* [WHAT YOU HAVE TO DO] Lines to return, exactly: from the line with "# χ-GENERIC RE-ISSUE" to the line with "noncomputable section" in the entries below, both included.

┌────────

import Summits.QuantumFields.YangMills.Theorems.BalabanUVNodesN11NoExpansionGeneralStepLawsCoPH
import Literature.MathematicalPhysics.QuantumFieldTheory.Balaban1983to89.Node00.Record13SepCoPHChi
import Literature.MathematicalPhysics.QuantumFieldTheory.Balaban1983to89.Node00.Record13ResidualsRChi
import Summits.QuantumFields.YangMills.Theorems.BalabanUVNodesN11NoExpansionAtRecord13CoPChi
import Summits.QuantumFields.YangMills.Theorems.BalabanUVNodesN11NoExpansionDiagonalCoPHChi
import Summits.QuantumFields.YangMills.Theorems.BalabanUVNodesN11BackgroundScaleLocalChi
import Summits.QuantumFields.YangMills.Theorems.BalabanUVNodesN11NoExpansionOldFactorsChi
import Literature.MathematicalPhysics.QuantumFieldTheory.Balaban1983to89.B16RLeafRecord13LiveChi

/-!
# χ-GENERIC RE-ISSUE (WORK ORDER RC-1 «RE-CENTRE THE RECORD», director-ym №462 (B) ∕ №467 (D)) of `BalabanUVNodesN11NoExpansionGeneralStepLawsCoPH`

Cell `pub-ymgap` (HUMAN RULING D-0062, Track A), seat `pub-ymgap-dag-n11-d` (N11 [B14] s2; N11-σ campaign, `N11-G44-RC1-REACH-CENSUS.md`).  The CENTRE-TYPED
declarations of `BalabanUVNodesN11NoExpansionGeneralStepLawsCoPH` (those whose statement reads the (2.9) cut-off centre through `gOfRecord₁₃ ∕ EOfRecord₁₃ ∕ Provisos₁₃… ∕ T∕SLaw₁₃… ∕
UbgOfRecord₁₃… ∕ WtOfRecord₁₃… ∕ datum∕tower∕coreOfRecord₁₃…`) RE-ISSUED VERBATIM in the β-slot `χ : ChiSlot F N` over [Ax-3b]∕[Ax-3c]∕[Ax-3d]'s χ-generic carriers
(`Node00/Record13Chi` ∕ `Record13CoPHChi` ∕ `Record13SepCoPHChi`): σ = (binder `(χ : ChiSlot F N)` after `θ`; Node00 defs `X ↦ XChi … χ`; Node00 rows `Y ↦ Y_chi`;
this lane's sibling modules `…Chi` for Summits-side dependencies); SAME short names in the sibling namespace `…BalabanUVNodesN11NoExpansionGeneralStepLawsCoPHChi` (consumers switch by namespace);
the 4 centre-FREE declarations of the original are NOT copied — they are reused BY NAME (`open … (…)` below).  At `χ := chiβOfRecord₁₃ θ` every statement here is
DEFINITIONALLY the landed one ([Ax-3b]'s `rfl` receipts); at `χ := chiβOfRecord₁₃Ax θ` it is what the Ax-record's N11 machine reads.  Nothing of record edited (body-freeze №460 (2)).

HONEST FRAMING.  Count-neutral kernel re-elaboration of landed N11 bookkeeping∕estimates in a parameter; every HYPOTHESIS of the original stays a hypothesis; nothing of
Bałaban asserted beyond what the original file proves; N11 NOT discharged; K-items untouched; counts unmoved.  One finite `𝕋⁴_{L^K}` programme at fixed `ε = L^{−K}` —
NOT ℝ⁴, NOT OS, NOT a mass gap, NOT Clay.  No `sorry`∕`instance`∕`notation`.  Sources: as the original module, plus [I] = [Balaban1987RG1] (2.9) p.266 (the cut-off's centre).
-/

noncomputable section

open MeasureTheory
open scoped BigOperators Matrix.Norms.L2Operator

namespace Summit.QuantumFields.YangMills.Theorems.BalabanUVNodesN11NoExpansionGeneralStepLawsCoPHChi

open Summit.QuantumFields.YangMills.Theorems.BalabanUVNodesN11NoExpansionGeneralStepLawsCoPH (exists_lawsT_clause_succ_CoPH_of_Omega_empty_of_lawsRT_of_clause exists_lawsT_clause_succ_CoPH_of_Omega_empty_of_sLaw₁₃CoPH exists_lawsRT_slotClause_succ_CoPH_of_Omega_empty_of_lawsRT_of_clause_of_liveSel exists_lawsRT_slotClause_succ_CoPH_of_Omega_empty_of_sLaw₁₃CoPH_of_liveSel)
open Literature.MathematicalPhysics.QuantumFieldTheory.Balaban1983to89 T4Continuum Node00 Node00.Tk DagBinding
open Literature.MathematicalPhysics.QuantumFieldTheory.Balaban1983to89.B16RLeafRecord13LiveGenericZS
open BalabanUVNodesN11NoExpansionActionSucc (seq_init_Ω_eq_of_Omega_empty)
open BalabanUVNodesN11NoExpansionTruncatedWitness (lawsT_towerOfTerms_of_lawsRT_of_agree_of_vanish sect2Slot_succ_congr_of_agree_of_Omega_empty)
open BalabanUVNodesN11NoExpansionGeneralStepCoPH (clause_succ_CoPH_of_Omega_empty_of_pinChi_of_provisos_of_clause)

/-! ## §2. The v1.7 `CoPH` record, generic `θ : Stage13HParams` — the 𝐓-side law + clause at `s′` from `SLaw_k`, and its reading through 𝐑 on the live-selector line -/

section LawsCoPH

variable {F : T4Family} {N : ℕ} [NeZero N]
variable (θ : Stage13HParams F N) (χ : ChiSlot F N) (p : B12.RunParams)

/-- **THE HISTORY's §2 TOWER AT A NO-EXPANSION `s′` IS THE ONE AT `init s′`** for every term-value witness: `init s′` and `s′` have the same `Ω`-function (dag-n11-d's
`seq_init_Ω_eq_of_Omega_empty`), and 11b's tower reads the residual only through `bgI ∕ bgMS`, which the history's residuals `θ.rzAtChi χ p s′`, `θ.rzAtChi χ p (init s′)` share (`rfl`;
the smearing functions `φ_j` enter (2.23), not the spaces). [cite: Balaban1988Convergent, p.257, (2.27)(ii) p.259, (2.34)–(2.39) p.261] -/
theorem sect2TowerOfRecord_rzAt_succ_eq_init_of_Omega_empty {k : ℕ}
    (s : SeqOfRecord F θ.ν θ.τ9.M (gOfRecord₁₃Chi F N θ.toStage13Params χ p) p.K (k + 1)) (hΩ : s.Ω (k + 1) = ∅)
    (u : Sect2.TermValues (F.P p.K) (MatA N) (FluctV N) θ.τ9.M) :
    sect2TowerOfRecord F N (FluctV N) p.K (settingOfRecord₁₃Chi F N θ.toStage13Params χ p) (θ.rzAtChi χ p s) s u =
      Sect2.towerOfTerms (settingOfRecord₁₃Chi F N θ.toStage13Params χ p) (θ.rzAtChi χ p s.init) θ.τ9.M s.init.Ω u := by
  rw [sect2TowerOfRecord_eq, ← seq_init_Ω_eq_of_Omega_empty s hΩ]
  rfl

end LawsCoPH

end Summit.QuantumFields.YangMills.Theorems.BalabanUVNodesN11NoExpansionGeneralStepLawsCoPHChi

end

└────────

* [EXERCISE SOLUTION]
# χ-GENERIC RE-ISSUE (WORK ORDER RC-1 «RE-CENTRE THE RECORD», director-ym №462 (B) ∕ №467 (D)) of `BalabanUVNodesN11NoExpansionGeneralStepLawsCoPH`

Cell `pub-ymgap` (HUMAN RULING D-0062, Track A), seat `pub-ymgap-dag-n11-d` (N11 [B14] s2; N11-σ campaign, `N11-G44-RC1-REACH-CENSUS.md`).  The CENTRE-TYPED
declarations of `BalabanUVNodesN11NoExpansionGeneralStepLawsCoPH` (those whose statement reads the (2.9) cut-off centre through `gOfRecord₁₃ ∕ EOfRecord₁₃ ∕ Provisos₁₃… ∕ T∕SLaw₁₃… ∕
UbgOfRecord₁₃… ∕ WtOfRecord₁₃… ∕ datum∕tower∕coreOfRecord₁₃…`) RE-ISSUED VERBATIM in the β-slot `χ : ChiSlot F N` over [Ax-3b]∕[Ax-3c]∕[Ax-3d]'s χ-generic carriers
(`Node00/Record13Chi` ∕ `Record13CoPHChi` ∕ `Record13SepCoPHChi`): σ = (binder `(χ : ChiSlot F N)` after `θ`; Node00 defs `X ↦ XChi … χ`; Node00 rows `Y ↦ Y_chi`;
this lane's sibling modules `…Chi` for Summits-side dependencies); SAME short names in the sibling namespace `…BalabanUVNodesN11NoExpansionGeneralStepLawsCoPHChi` (consumers switch by namespace);
the 4 centre-FREE declarations of the original are NOT copied — they are reused BY NAME (`open … (…)` below).  At `χ := chiβOfRecord₁₃ θ` every statement here is
DEFINITIONALLY the landed one ([Ax-3b]'s `rfl` receipts); at `χ := chiβOfRecord₁₃Ax θ` it is what the Ax-record's N11 machine reads.  Nothing of record edited (body-freeze №460 (2)).

HONEST FRAMING.  Count-neutral kernel re-elaboration of landed N11 bookkeeping∕estimates in a parameter; every HYPOTHESIS of the original stays a hypothesis; nothing of
Bałaban asserted beyond what the original file proves; N11 NOT discharged; K-items untouched; counts unmoved.  One finite `𝕋⁴_{L^K}` programme at fixed `ε = L^{−K}` —
NOT ℝ⁴, NOT OS, NOT a mass gap, NOT Clay.  No `sorry`∕`instance`∕`notation`.  Sources: as the original module, plus [I] = [Balaban1987RG1] (2.9) p.266 (the cut-off's centre).
-/

noncomputable section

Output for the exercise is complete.